Search code examples
pythonarraysnumpyhdf5numpy-memmap

Random access in a saved-on-disk numpy array


I have one big numpy array A of shape (2_000_000, 2000) of dtype float64, which takes 32 GB.

(or alternatively the same data split into 10 arrays of shape (200_000, 2000), it may be easier for serialization?).

How can we serialize it to disk such that we can have fast random read access to any part of the data?

More precisely I need to be able to read ten thousands of windows of shape (16, 2 000) from A at random starting indexes i:

L = []
for i in range(10_000):
    i = random.randint(0, 2_000_000 - 16):
    window = A[i:i+16, :]         # window of A of shape (16, 2000) starting at a random index i
    L.append(window)
WINS = np.concatenate(L)   # shape (10_000, 16, 2000) of float64, ie: ~ 2.4 GB

Let's say I only have 8 GB of RAM available for this task; it's totally impossible to load the whole 32 GB of A in RAM.

How can we read such windows in a serialized-on-disk numpy array? (.h5 format or any other)

Note: The fact the reading is done at randomized starting indexes is important.


Solution

  • This example shows how you can use an HDF5 file for the process you describe.

    First, create a HDF5 file with a dataset of shape(2_000_000, 2000) and dtype=float64 values. I used variables for the dimensions so you can tinker with it.

    import numpy as np
    import h5py
    import random
    
    h5_a0, h5_a1 = 2_000_000, 2_000
    
    with h5py.File('SO_68206763.h5','w') as h5f:
        dset = h5f.create_dataset('test',shape=(h5_a0, h5_a1))
        
        incr = 1_000
        a0 = h5_a0//incr
        for i in range(incr):
            arr = np.random.random(a0*h5_a1).reshape(a0,h5_a1)
            dset[i*a0:i*a0+a0, :] = arr       
        print(dset[-1,0:10])  # quick dataset check of values in last row
    

    Next, open the file in read mode, read 10_000 random array slices of shape (16,2_000) and append to the list L. At the end, convert the list to the array WINS. Note, by default the array will have 2 axes -- you need to use .reshape() if you want 3 axes per your comment (reshape also shown).

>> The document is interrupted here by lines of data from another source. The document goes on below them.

import Literature.NumberTheory.LFunctions.DworkRationalityLifting
import Literature.NumberTheory.LFunctions.DworkRationalitySplittingValues
import Mathlib.FieldTheory.IsAlgClosed.Basic
import HarnessLib

/-!
# Dwork's splitting function exists: discharge of the named fact `Dwork.dworkSplitting`

Part of the bottom-up proof of Dwork's rationality theorem
(`Literature/NumberTheory/LFunctions/DworkRationality.lean`). The file
`…/DworkRationalityLifting.lean` vendors, as the named fact
`Literature.NumberTheory.LFunctions.Dwork.dworkSplitting` (Koblitz, GTM 58, Ch. V §2,
pp. 126–128), the existence of *Dwork's splitting function*: an overconvergent `Θ ∈ ℂ_p⟦T⟧` and a
primitive `p`-th root of unity `ε` with `∏_{e<N} Θ(t^{pᵉ}) = ε^{c mod p}` whenever `t^{p^N} = t`
and `∑_{e<N} t^{pᵉ} = c ∈ ℤ_p`. This file **proves** it
(`Literature.NumberTheory.LFunctions.Dwork.dworkSplitting_holds`), with the witness

* `Θ = θ_π = exp(π(X - Xᵖ))` for a root `π ∈ ℂ_p` of `π^{p-1} = -p` (Dwork's splitting function in
  the form of Dwork, Amer. J. Math. 82 (1960), §4, and Lang, *Cyclotomic Fields I and II*, Ch. 14
  §2, "Dwork's power series `E_π(X)`"; `Dwork.splitting` of `…/DworkRationalitySplitting.lean`;
  `π` exists because `ℂ_p` is algebraically closed), and
* `ε = θ_π(1)`,

all the analysis being already in the tree: `θ_π ∈ R₀` is Lang's Lemma 2.2
(`Dwork.isOverconvergent_splitting`, `…/DworkRationalitySplittingSeries.lean`); `εᵖ = 1 ≠ ε` is
Lang's Thm. 3.2 (Dwork) (`Dwork.evalOne_splitting_one_pow`, `Dwork.evalOne_splitting_one_ne_one`)
and the product formula `∏_{i<M} θ_π(z^{pⁱ}) = θ_π(1)ⁿ` for `‖∑_{i<M} z^{pⁱ} - n‖ < 1` is Lang's
Thm. 3.3 (Dwork) (`Dwork.prod_evalOne_splitting_eq_pow`), both in
`…/DworkRationalitySplittingValues.lean`. What is added here is the bookkeeping: a point with
`t^{p^N} = t` lies in the closed unit disc, `∑_{e<N} t^{pᵉ} = c ∈ ℤ_p` is at distance `< 1` from the
natural number `c mod p ∈ {0, …, p-1}` (Koblitz, p. 126: the reduction of `Tr_K t` is `Tr a`), and a
`p`-th root of unity `≠ 1` is primitive, `p` being prime.

Koblitz reaches the same conclusion (p. 128: "we have found a `p`-adic power series
`Θ(T) = ∑ aₙTⁿ` … such that the character `a ↦ ε^{Tr a}` … can be obtained by evaluating
`Θ(T)Θ(Tᵖ)⋯Θ(T^{p^{s-1}})` at the Teichmüller lifting of `a`") with the witness `Θ(T) = F(T, λ)`,
`λ = ε - 1`; the vendored fact only asserts existence, so Dwork's original `exp(π(X - Xᵖ))` serves.

## References

* N. Koblitz, *p-adic Numbers, p-adic Analysis, and Zeta-Functions*, 2nd ed., GTM 58 (1984),
  Ch. V §2, pp. 126–128. [Koblitz1984]
* S. Lang, *Cyclotomic Fields I and II*, GTM 121 (1990), Ch. 14 §2 (Lemma 2.2), §3 (Lemma 3.1,
  Thm. 3.2 (Dwork), Thm. 3.3 (Dwork)). [Lang1990]
* B. Dwork, *On the rationality of the zeta function of an algebraic variety*, Amer. J. Math. 82
  (1960), 631–648, §4. [Dwork1960]
-/

open Finset

noncomputable section

namespace Literature.NumberTheory.LFunctions

namespace Dwork

variable {p : ℕ} [Fact p.Prime]

/-! ### Bookkeeping at Teichmüller points -/

/-- A point `t ∈ ℂ_p` with `t^{p^N} = t`, `N ≥ 1`, lies in the closed unit disc (it is `0` or a
`(p^N - 1)`-th root of unity; Koblitz, Ch. V §2, p. 128: the Teichmüller representatives "lie
precisely at radius 1"). [cite: Koblitz1984, Ch. V §2 p. 128] -/
theorem norm_le_one_of_pow_eq_self {N : ℕ} (hN : 0 < N) {t : ℂ_[p]} (ht : t ^ p ^ N = t) :
    ‖t‖ ≤ 1 := by
  have hp : p.Prime := Fact.out
  rcases le_or_gt ‖t‖ 1 with h | h
  · exact h
  · exfalso
    have h2 : 1 < p ^ N := Nat.one_lt_pow hN.ne' hp.one_lt
    have hlt : ‖t‖ ^ 1 < ‖t‖ ^ (p ^ N) := pow_lt_pow_right₀ h h2
    rw [pow_one, ← norm_pow, ht] at hlt
    exact lt_irrefl _ hlt

/-- If `∑_{e<N} t^{pᵉ} = c ∈ ℤ_p` then `∑_{e<N} t^{pᵉ} ≡ (c mod p) (mod 𝔪)`: the sum is at distance
`< 1` from the natural number `(c mod p) ∈ {0, …, p-1}` (Koblitz, Ch. V §2, p. 126: "the reduction
mod `p` of `Tr_K t` is … `Tr a ∈ 𝔽_p`", and "`ε` raised to a power in `ℤ_p` depends only on the
congruence class mod `p`"). [cite: Koblitz1984, Ch. V §2 p. 126] -/
theorem norm_sum_sub_val_toZMod_lt_one {N : ℕ} {t : ℂ_[p]} {c : ℤ_[p]}
    (hc : (∑ e ∈ range N, t ^ p ^ e) = algebraMap ℚ_[p] ℂ_[p] (c : ℚ_[p])) :
    ‖∑ e ∈ range N, t ^ p ^ e - ((PadicInt.toZMod c).val : ℂ_[p])‖ < 1 := by
  have hmem : c - (c.zmodRepr : ℤ_[p]) ∈ IsLocalRing.maximalIdeal ℤ_[p] :=
    PadicInt.sub_zmodRepr_mem c
  rw [IsLocalRing.mem_maximalIdeal, PadicInt.mem_nonunits] at hmem
  have hcast : ((PadicInt.toZMod c).val : ℂ_[p]) =
      algebraMap ℚ_[p] ℂ_[p] (((c.zmodRepr : ℤ_[p]) : ℚ_[p])) := by
    rw [PadicInt.val_toZMod_eq_zmodRepr, PadicInt.coe_natCast, map_natCast]
  rw [hc, hcast, ← map_sub, ← PadicInt.coe_sub, norm_algebraMap', PadicInt.padic_norm_e_of_padicInt]
  exact hmem

/-- For `π^{p-1} = -p`, the value `ε = θ_π(1)` of Dwork's splitting function is a **primitive**
`p`-th root of unity: `εᵖ = 1` and `ε ≠ 1` (Lang, *Cyclotomic Fields I and II*, Ch. 14 §3,
Thm. 3.2 (Dwork)), and `p` is prime. [cite: Lang1990, Ch. 14 §3 Thm. 3.2] -/
theorem isPrimitiveRoot_evalOne_splitting_one {π : ℂ_[p]} (hπ : π ^ (p - 1) = -p) :
    IsPrimitiveRoot (evalOne p (splitting p π) 1) p := by
  have h := IsPrimitiveRoot.orderOf (evalOne p (splitting p π) 1)
  rwa [orderOf_eq_prime (evalOne_splitting_one_pow hπ) (evalOne_splitting_one_ne_one hπ)] at h

/-- There is `π ∈ ℂ_p` with `π^{p-1} = -p` (`ℂ_p` is algebraically closed; Lang, Ch. 14 §3: "we let
`π ∈ ℂ_p` be an element such that `π^{p-1} = -p`"). [cite: Lang1990, Ch. 14 §3] -/
theorem exists_pi_pow_eq_neg_p : ∃ π : ℂ_[p], π ^ (p - 1) = -p :=
  IsAlgClosed.exists_pow_nat_eq (-(p : ℂ_[p])) (Nat.sub_pos_of_lt (Fact.out : p.Prime).one_lt)

/-! ### The discharge -/

/-- **Fact A holds: Dwork's splitting function exists** (Koblitz, Ch. V §2, pp. 126–128; Dwork,
Amer. J. Math. 82 (1960), §4; Lang, *Cyclotomic Fields I and II*, Ch. 14 §2–§3). Witness: for a
root `π ∈ ℂ_p` of `π^{p-1} = -p`, the series `Θ = θ_π = exp(π(X - Xᵖ)) ∈ ℂ_p⟦X⟧`
(`Dwork.splitting p π`) and `ε = θ_π(1)`. Then `Θ ∈ R₀` (Lang, Ch. 14 §2, Lemma 2.2:
`Dwork.isOverconvergent_splitting`); `ε` is a primitive `p`-th root of unity (Lang, Ch. 14 §3,
Thm. 3.2: `Dwork.isPrimitiveRoot_evalOne_splitting_one`); and for `t^{p^N} = t`, `N ≥ 1`, with
`∑_{e<N} t^{pᵉ} = c ∈ ℤ_p` one has `‖t‖ ≤ 1` and `∑_{e<N} t^{pᵉ} ≡ (c mod p) (mod 𝔪)`, whence
`∏_{e<N} Θ(t^{pᵉ}) = ε^{c mod p}` by the splitting identity (Lang, Ch. 14 §3, Thm. 3.3:
`Dwork.prod_evalOne_splitting_eq_pow`), read through `Dwork.evalOne = Dwork.evalAt` on
`ℂ_p⟦X⟧ = MvPowerSeries Unit ℂ_p` (`Dwork.evalOne_eq_evalAt`). This is Koblitz's conclusion on
p. 128, reached through Dwork's original `exp(π(X - Xᵖ))` rather than Koblitz's `F(T, λ)`.
[cite: Koblitz1984, Ch. V §2 pp. 126–128] [cite: Lang1990, Ch. 14 §3 Thms. 3.2–3.3] [cite: Dwork1960, §4] -/
theorem dworkSplitting_holds : dworkSplitting := by
  intro p _
  obtain ⟨π, hπ⟩ := exists_pi_pow_eq_neg_p (p := p)
  refine ⟨splitting p π, evalOne p (splitting p π) 1, isPrimitiveRoot_evalOne_splitting_one hπ,
    isOverconvergent_splitting hπ, ?_⟩
  intro N hN t ht c hc
  have hprod := prod_evalOne_splitting_eq_pow hπ (norm_le_one_of_pow_eq_self hN ht) ht
    (norm_sum_sub_val_toZMod_lt_one hc)
  simpa only [evalOne_eq_evalAt] using hprod

end Dwork

end Literature.NumberTheory.LFunctions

    with h5py.File('SO_68206763.h5','r') as h5f:
        dset = h5f['test']
        L = []
        ds0, ds1 = dset.shape[0], dset.shape[1]
        for i in range(10_000):
            ir = random.randint(0, ds0 - 16)
            window = dset[ir:ir+16, :]  # window from dset of shape (16, 2000) starting at a random index i
            L.append(window)
        WINS = np.concatenate(L)   # shape (160_000, 2_000) of float64,
        print(WINS.shape, WINS.dtype)
        WINS = np.concatenate(L).reshape(10_0000,16,ds1)   # reshaped to (10_000, 16, 2_000) of float64
        print(WINS.shape, WINS.dtype)
    

    The procedure above is not memory efficient. You wind up with 2 copies of the randomly sliced data: in both list L and array WINS. If memory is limited, this could be a problem. To avoid the intermediate copy, read the random slide of data directly to an array. Doing this simplifies the code, and reduces the memory footprint. That method is shown below (WINS2 is a 2 axis array, and WINS3 is a 3 axis array).

    with h5py.File('SO_68206763.h5','r') as h5f:
        dset = h5f['test']
        ds0, ds1 = dset.shape[0], dset.shape[1]
        WINS2 = np.empty((10_000*16,ds1))
        WINS3 = np.empty((10_000,16,ds1))
        for i in range(10_000):
            ir = random.randint(0, ds0 - 16)
            WINS2[i*16:(i+1)*16,:] = dset[ir:ir+16, :]
            WINS3[i,:,:] = dset[ir:ir+16, :]